The Origin of Halloween
During the Vedic Period, from 3700 to 687 BC, the planet Mars approached and orbited the Earth one hundred times. It remained in this special geostationary orbit for about fourteen and a half years. During each orbiting period, called a kalpa in the ancient Rg Veda, it remained stationary in the sky, day and night, passing through phases like the Moon every day, but tidally locked directly above Mt. Kailash, which was known by the Vedic people as ‘Indra’s (Mars) ‘home on Earth’. In that orbit, only 33,500 km above the Earth, it appeared 630 times the area of the full Moon, and everyone on Earth knew names for hundreds of features on its surface, enhanced by virtue of the continuously changing shadows as it slowly revolved like a giant wheel. It was sometimes referred to as Yama-Yami, described as a ‘green man with a red cloak’, referring to the vegetation which abounded on part of Mars during the earlier kalpas, and the volcanic provinces, such as the Tharsis Bulge and the Valles Marineris, which covered the remaining part. Because of its distorted shape, (it was called the dog-star) its north pole (rotation axis) was forced to remain facing the Earth. As a result, tidal effects of the more massive Earth first drew all of the water in its northern hemisphere into a giant northern ocean, which scientists today call the Oceanus Borealis based on evidence of ancient coastlines, which can be seen in the figure. More slowly the same tidal effect melted subsurface rock around its north pole and slowly drew this upward until it rose above the northern ocean, forming a large circular island. All cultures in the world believed this ‘risen land’ was sacred, watching and waiting for its appearance at the beginning of each kalpa, and had special names for it, such as the Egyptian duat.
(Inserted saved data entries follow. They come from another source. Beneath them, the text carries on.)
variable {X : Finset (EuclideanSpace ℝ (Fin 3))}

/-! ### Weak direction floor ⇒ true heights never decrease -/

/-- **`hdirs` ⇒ the end is not below the start.**  If the top direction of every sound well-formed stack over the bottom entry
`⟨A₁, u₁, 0⟩` has non-negative true height, then along every valid run over that bottom entry the true height never drops
below its initial value (each step moves along the NEW top direction, `walkRun_drift_of_dirFloor` with floor `0`). -/
theorem walkRun_height_ge_of_dirs (hX : ∀ p ∈ X, ∀ q ∈ X, p ≠ q → 1 ≤ dist p q)
    {s₀ : EuclideanSpace ℝ (Fin 3)} (hs₀ : s₀ ∈ fccSlots)
    (hcert : ExactOnly 0 (fccSlots.filter fun w => 0 < ⟪w, s₀⟫_ℝ))
    {z : EuclideanSpace ℝ (Fin 3)} (hz : ‖z‖ = 1)
    (A₁ : EuclideanSpace ℝ (Fin 3) ≃ₗᵢ[ℝ] EuclideanSpace ℝ (Fin 3)) (u₁ : EuclideanSpace ℝ (Fin 3))
    (hdirs : ∀ stk : List WalkEntry, StackSound z stk → StackWF z stk → stk.getLast? = some ⟨A₁, u₁, 0⟩ →
      ∀ e rest, stk = e :: rest → 0 ≤ (e.frame e.dir) 2)
    {s : EuclideanSpace ℝ (Fin 3) × List WalkEntry} (hI : WalkInv X z s) (hW : StackWF z s.2)
    (hlast : s.2.getLast? = some ⟨A₁, u₁, 0⟩) (k : ℕ) :
    s.1 2 ≤ (walkRun X z k s).1 2 := by
  set e₃ : EuclideanSpace ℝ (Fin 3) := EuclideanSpace.single (2 : Fin 3) (1 : ℝ) with he₃
  have he₃i : ∀ d : EuclideanSpace ℝ (Fin 3), ⟪d, e₃⟫_ℝ = d 2 := fun d => by
    rw [he₃, EuclideanSpace.inner_single_right]; simp
  have h := walkRun_drift_of_dirFloor (X := X) z e₃ (δ := 0) le_rfl k s (fun j _ e rest hj => by
    obtain ⟨hIj, hWj⟩ := walkRun_valid hX hs₀ hcert hz j hI hW
    have hlastj : (walkRun X z j s).2.getLast? = some ⟨A₁, u₁, 0⟩ := by
      rw [walkRun_getLast? hX hs₀ hcert hz j s hI, hlast]
    have hSj : StackSound z (walkRun X z j s).2 := hIj.2.1
    have hSj' : StackSound z (e :: rest) := by rw [hj] at hSj; exact hSj
    refine ⟨le_of_eq (by rw [LinearIsometryEquiv.norm_map, norm_eq_one_of_mem_fccSlots hSj'.top.1]), ?_⟩
    rw [he₃i]; exact hdirs _ hSj hWj hlastj e rest hj)
  rw [zero_mul, inner_sub_left, he₃i, he₃i] at h
  linarith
Cyclic Catastrophism is based on the fact that Mars only remained in its geostationary orbit for fourteen and a half years at a time and then left the vicinity of the Earth entering a planetary orbit about the Sun for fifteen and a half years. Many cultures believed that when Mars orbited close to the Earth, the souls of the recently deceased soared to the sacred northern island on Mars (figure), and that each time the planet escaped from Earth orbit at the vernal equinox in the fourteenth year of the kalpa, it carried their souls ‘to the gods’ (the stars). This same function was ascribed to the Vedic Yama-Yami and the Egyptian deity Horus.
This led (logically), to the belief that upon the next capture of Mars, people might be able to contact the souls of the deceased. Because the the orbits of the two planets brought them together again around Oct. 31, some fifteen and a half years after its previous release, seances were held at this date. Once the planets were released into their current orbits in 687 BC, all that remained was the date on which the souls of the deceased might be contacted. This led to ‘all saints day’ and to the more popular ‘fun’ day Halloween.
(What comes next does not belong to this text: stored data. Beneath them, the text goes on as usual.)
import Summits.Ventures.LatticeQCDFlow.Exactness.FlowSamplerSquareIntegrableDecay
import Summits.Ventures.LatticeQCDFlow.Exactness.Phi4FlowSquareIntegrable
import Summits.Ventures.LatticeQCDFlow.Exactness.Phi4AbelFloors
import Summits.Ventures.LatticeQCDFlow.Exactness.Phi4FlowSamplerGaussianMinorant
import HarnessLib

/-!
# Row 2's FLOW ARM: under a weight bound `e^{−S} ≤ C q̃` every polynomial observable of lattice φ⁴ — the magnetisation included — has `ρ(k) ≤ (1 − Z/C)ᵏ`, a SUMMABLE series and `τ_int ≤ C/Z − ½`

HONEST FRAMING: exact (Metropolis-corrected) sampling algorithms for lattice gauge theory;
figures of merit are autocorrelation/cost numbers at stated couplings and volumes; no
continuum-physics claim.  (SCALAR calibration rung S0-A: not a gauge result.)

Venture `LatticeQCDFlow` (cell pub-lqcd), topic `Exactness`; FANOUT row 2 (`s0-phi4`, FLOW arm
`K = imhOpPhi4 J λ q̃`, every `λ > 0`, real `J`, positive measurable model density with `∫ q̃ = 1`).
NEW WORK of the cell: the lattice instances of `FlowSamplerSquareIntegrableCeiling`
(`imhOp_tauInt_le_weightBound_of_sq`) and `FlowSamplerSquareIntegrableDecay`
(`imhOp_autocov_le_pow_weightBound_of_sq`) on the class `PolyObs`.  Nothing is cited as a fact
(Mengersen–Tweedie 1996 NAMED there).  The hypothesis `e^{−S(φ)} ≤ C q̃(φ)` for all `φ` is the
uniform-ergodicity condition of the tree's `Phi4FlowSamplerErgodic` / `…GaussianMinorant` (it holds
for every model density with a Gaussian MINORANT `q̃ ≥ c e^{−κΣφ²}` — affine-coupling flows with
bounded log-scales — since `e^{−S}` decays quartically: `gibbsWeight_le_of_gaussian_minorant`);
`C/Z = sup π/q̃` is the normalised weight bound `W`.

## What is proved (`Λ = Fin (n+1)`, `λ > 0`, `Z = ∫ e^{−S}`, `g = f − ⟨f⟩`)

* **`phi4Flow_tauInt_le_weightBound_poly`** — `f ∈ PolyObs` with `Var f > 0`, weight bound
  `e^{−S} ≤ C q̃`: the normalised autocorrelation series of `f` under the flow arm IS SUMMABLE and
  `τ_int(f) ≤ C/Z − ½`;
* **`phi4Flow_tauInt_le_weightBound_magnetisation`** — the magnetisation (`Var M > 0` discharged by
  the tree's `Phi4AbelFloors`): `τ_int(M) ≤ C/Z − ½`, the series summable — with
  `Phi4FlowSquareIntegrable` the two-sided bracket
  `½ + r̄_M/(1 − r̄_M) ≤ τ_int(M) ≤ C/Z − ½` (the HMC arm has NO such ceiling: `Phi4HMCNoSpectralGap`);
* **`phi4Flow_tauInt_le_magnetisation_of_gaussian_minorant`** — the weight bound discharged from a
  Gaussian minorant `q̃ ≥ c e^{−κΣφ²}` of the model density (`Phi4FlowSamplerGaussianMinorant`):
  `τ_int(M) ≤ e^{K}/(cZ) − ½`, `K = (n+1)(Σ|J| + κ)²/(4λ)`;
* **`phi4Flow_autocov_le_pow_weightBound_poly`** — termwise: `ρ_f(k) ≤ (1 − Z/C)ᵏ` for every
  `f ∈ PolyObs` and every lag (`FlowSamplerSquareIntegrableDecay`).

NOT CLAIMED: a weight bound or any value of `C/Z` for a trained network; sharpness.
-/

namespace Summit.Ventures.LatticeQCDFlow.Exactness

open Real MeasureTheory Filter Finset Set
open Summit.Ventures.LatticeQCDFlow.Scoring

section Lattice

variable {n : ℕ}

/-- The centred observable `f − ⟨f⟩` of a `PolyObs f` has mean zero under `e^{−S} dφ` (`λ > 0`). -/
theorem integral_polyObs_sub_gibbsExpect {lam : ℝ} (hlam : 0 < lam)
    (J : Fin (n + 1) → Fin (n + 1) → ℝ) {f : (Fin (n + 1) → ℝ) → ℝ} (hf : PolyObs f) :
    ∫ φ, (f φ - gibbsExpect J lam f) * gibbsWeight J lam φ = 0 := by
  have hZ := gibbsZ_pos hlam J
  have hco := latticePhi4Action_coercive hlam J
  have ifw : Integrable (fun φ => f φ * gibbsWeight J lam φ) := by
    have h := polyObs_integrable_mul_mul_gibbsWeight one_pos hco hf (polyObs_const 1)
    exact h.congr (Eventually.of_forall fun φ => by simp only [mul_one])
  have e : ∀ φ : Fin (n + 1) → ℝ, (f φ - gibbsExpect J lam f) * gibbsWeight J lam φ
      = f φ * gibbsWeight J lam φ - gibbsExpect J lam f * gibbsWeight J lam φ := fun φ => by ring
  simp_rw [e]
  rw [integral_sub ifw ((integrable_gibbsWeight hlam J).const_mul _), integral_const_mul]
  show (∫ φ, f φ * gibbsWeight J lam φ)
    - (∫ φ, f φ * gibbsWeight J lam φ) / gibbsZ J lam * gibbsZ J lam = 0
  rw [div_mul_cancel₀ _ hZ.ne', sub_self]

/-- **THE FLOW ARM'S CEILING FOR EVERY POLYNOMIAL OBSERVABLE OF LATTICE φ⁴.**  `f ∈ PolyObs` with
`Var f > 0`; weight bound `e^{−S(φ)} ≤ C q̃(φ)` for all `φ`.  Then the normalised autocorrelation
series of `f` under `imhOpPhi4 J λ q̃` is summable and `τ_int(f) ≤ C/Z − ½`. -/
theorem phi4Flow_tauInt_le_weightBound_poly {lam : ℝ} (hlam : 0 < lam)
    (J : Fin (n + 1) → Fin (n + 1) → ℝ) {q : (Fin (n + 1) → ℝ) → ℝ} (hq0 : ∀ φ, 0 < q φ)
    (hqm : Measurable q) (hqi : Integrable q) (hq1 : ∫ φ, q φ = 1) {C : ℝ}
    (hC : ∀ φ, gibbsWeight J lam φ ≤ C * q φ) {f : (Fin (n + 1) → ℝ) → ℝ} (hf : PolyObs f)
    (hP : 0 < ∫ φ, (f φ - gibbsExpect J lam f) ^ 2 * gibbsWeight J lam φ) :
    (Summable fun k => (∫ φ, (f φ - gibbsExpect J lam f)
        * ((imhOpPhi4 J lam q)^[k + 1] (fun ψ => f ψ - gibbsExpect J lam f)) φ * gibbsWeight J lam φ)
        / ∫ φ, (f φ - gibbsExpect J lam f) ^ 2 * gibbsWeight J lam φ) ∧
    tauInt (fun k => (∫ φ, (f φ - gibbsExpect J lam f)
        * ((imhOpPhi4 J lam q)^[k] (fun ψ => f ψ - gibbsExpect J lam f)) φ * gibbsWeight J lam φ)
        / ∫ φ, (f φ - gibbsExpect J lam f) ^ 2 * gibbsWeight J lam φ)
      ≤ C / gibbsZ J lam - 1 / 2 := by
  have hZ := gibbsZ_pos hlam J
  obtain ⟨hgm, hg2⟩ := polyObs_sq_integrable hlam J (polyObs_sub_const hf (gibbsExpect J lam f))
  have hg0 := integral_polyObs_sub_gibbsExpect hlam J hf
  rw [imhOpPhi4_eq_imhOp]
  have h := imhOp_tauInt_le_weightBound_of_sq (μ := volume) (fun φ => gibbsWeight_pos J lam φ)
    (continuous_gibbsWeight J lam).measurable (integrable_gibbsWeight hlam J) hq0 hqm hqi hq1 hC
    hgm hg2 hg0 hP
  have e : 1 / ((∫ φ, gibbsWeight J lam φ) / C) - 1 / 2 = C / gibbsZ J lam - 1 / 2 := by
    unfold gibbsZ
    rw [one_div_div]
  rw [e] at h
  exact h

/-- **THE MAGNETISATION'S CEILING UNDER THE FLOW ARM**: weight bound `e^{−S} ≤ C q̃` ⇒ the
autocorrelation series of `M` is summable and `τ_int(M) ≤ C/Z − ½` (`Var M > 0` is the tree's
`integral_magnetisation_sub_sq_mul_gibbsWeight_pos`). -/
theorem phi4Flow_tauInt_le_weightBound_magnetisation {lam : ℝ} (hlam : 0 < lam)
    (J : Fin (n + 1) → Fin (n + 1) → ℝ) {q : (Fin (n + 1) → ℝ) → ℝ} (hq0 : ∀ φ, 0 < q φ)
    (hqm : Measurable q) (hqi : Integrable q) (hq1 : ∫ φ, q φ = 1) {C : ℝ}
    (hC : ∀ φ, gibbsWeight J lam φ ≤ C * q φ) :
    (Summable fun k => (∫ φ, ((∑ x, φ x) - gibbsExpect J lam (fun ψ => ∑ x, ψ x))
        * ((imhOpPhi4 J lam q)^[k + 1]
            (fun ψ => (∑ x, ψ x) - gibbsExpect J lam (fun ψ => ∑ x, ψ x))) φ * gibbsWeight J lam φ)
        / ∫ φ, ((∑ x, φ x) - gibbsExpect J lam (fun ψ => ∑ x, ψ x)) ^ 2 * gibbsWeight J lam φ) ∧
    tauInt (fun k => (∫ φ, ((∑ x, φ x) - gibbsExpect J lam (fun ψ => ∑ x, ψ x))
        * ((imhOpPhi4 J lam q)^[k]
            (fun ψ => (∑ x, ψ x) - gibbsExpect J lam (fun ψ => ∑ x, ψ x))) φ * gibbsWeight J lam φ)
        / ∫ φ, ((∑ x, φ x) - gibbsExpect J lam (fun ψ => ∑ x, ψ x)) ^ 2 * gibbsWeight J lam φ)
      ≤ C / gibbsZ J lam - 1 / 2 :=
  phi4Flow_tauInt_le_weightBound_poly hlam J hq0 hqm hqi hq1 hC polyObs_magnetisation
    (integral_magnetisation_sub_sq_mul_gibbsWeight_pos hlam J _)

/-- **A GAUSSIAN MINORANT OF THE FLOW'S DENSITY CAPS THE MAGNETISATION'S `τ_int`** (hypothesis read
off the network, as in `Phi4FlowSamplerGaussianMinorant`: affine-coupling flows with bounded
log-scales): `q̃ ≥ c e^{−κ Σ_w φ_w²}` with `c > 0` ⇒ the autocorrelation series of `M` under the flow
arm is summable and `τ_int(M) ≤ e^{K}/(c Z) − ½`, `K = (n+1)(Σ|J| + κ)²/(4λ)`. -/
theorem phi4Flow_tauInt_le_magnetisation_of_gaussian_minorant {lam : ℝ} (hlam : 0 < lam)
    (J : Fin (n + 1) → Fin (n + 1) → ℝ) {q : (Fin (n + 1) → ℝ) → ℝ} (hq0 : ∀ φ, 0 < q φ)
    (hqm : Measurable q) (hqi : Integrable q) (hq1 : ∫ φ, q φ = 1) {c κ : ℝ} (hc : 0 < c)
    (hqc : ∀ φ, c * Real.exp (-(κ * ∑ w, φ w ^ 2)) ≤ q φ) :
    (Summable fun k => (∫ φ, ((∑ x, φ x) - gibbsExpect J lam (fun ψ => ∑ x, ψ x))
        * ((imhOpPhi4 J lam q)^[k + 1]
            (fun ψ => (∑ x, ψ x) - gibbsExpect J lam (fun ψ => ∑ x, ψ x))) φ * gibbsWeight J lam φ)
        / ∫ φ, ((∑ x, φ x) - gibbsExpect J lam (fun ψ => ∑ x, ψ x)) ^ 2 * gibbsWeight J lam φ) ∧
    tauInt (fun k => (∫ φ, ((∑ x, φ x) - gibbsExpect J lam (fun ψ => ∑ x, ψ x))
        * ((imhOpPhi4 J lam q)^[k]
            (fun ψ => (∑ x, ψ x) - gibbsExpect J lam (fun ψ => ∑ x, ψ x))) φ * gibbsWeight J lam φ)
        / ∫ φ, ((∑ x, φ x) - gibbsExpect J lam (fun ψ => ∑ x, ψ x)) ^ 2 * gibbsWeight J lam φ)
      ≤ Real.exp ((n + 1) * (((∑ y, ∑ z, |J y z|) + κ) ^ 2 / (4 * lam))) / c / gibbsZ J lam
        - 1 / 2 :=
  phi4Flow_tauInt_le_weightBound_magnetisation hlam J hq0 hqm hqi hq1
    (gibbsWeight_le_of_gaussian_minorant hlam J hc hqc)

/-- **GEOMETRIC DECORRELATION OF EVERY POLYNOMIAL OBSERVABLE UNDER A WEIGHT BOUND**: `e^{−S} ≤ C q̃`,
`f ∈ PolyObs`, `g = f − ⟨f⟩`: `C_g(k) ≤ (1 − Z/C)ᵏ · ∫ g² e^{−S}` for every lag `k`, i.e.
`ρ_f(k) ≤ (1 − Z/C)ᵏ` — the magnetisation included (`FlowSamplerSquareIntegrableDecay`). -/
theorem phi4Flow_autocov_le_pow_weightBound_poly {lam : ℝ} (hlam : 0 < lam)
    (J : Fin (n + 1) → Fin (n + 1) → ℝ) {q : (Fin (n + 1) → ℝ) → ℝ} (hq0 : ∀ φ, 0 < q φ)
    (hqm : Measurable q) (hqi : Integrable q) (hq1 : ∫ φ, q φ = 1) {C : ℝ}
    (hC : ∀ φ, gibbsWeight J lam φ ≤ C * q φ) {f : (Fin (n + 1) → ℝ) → ℝ} (hf : PolyObs f) (k : ℕ) :
    ∫ φ, (f φ - gibbsExpect J lam f)
        * ((imhOpPhi4 J lam q)^[k] (fun ψ => f ψ - gibbsExpect J lam f)) φ * gibbsWeight J lam φ
      ≤ (1 - gibbsZ J lam / C) ^ k * ∫ φ, (f φ - gibbsExpect J lam f) ^ 2 * gibbsWeight J lam φ := by
  obtain ⟨hgm, hg2⟩ := polyObs_sq_integrable hlam J (polyObs_sub_const hf (gibbsExpect J lam f))
  have hg0 := integral_polyObs_sub_gibbsExpect hlam J hf
  rw [imhOpPhi4_eq_imhOp]
  exact imhOp_autocov_le_pow_weightBound_of_sq (μ := volume) (fun φ => gibbsWeight_pos J lam φ)
    (continuous_gibbsWeight J lam).measurable (integrable_gibbsWeight hlam J) hq0 hqm hqi hq1 hC
    hgm hg2 hg0 k

end Lattice

end Summit.Ventures.LatticeQCDFlow.Exactness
Over millennia, many ancient customs and beliefs have been handed down, the origins of which are now unknown. Indeed, the notion of purgatory may well have may have evolved from the same cyclics of Mars. The souls of those who passed away when Mars was not orbiting close to the Earth, must have had to wait for it return before they could ascend to the sacred land. Also, because at the end of each encounter the northern ocean overflowed the island, the myth arose of a great island culture called Atlantis which disappeared beneath the sea, (logically) called the Atlantic Ocean.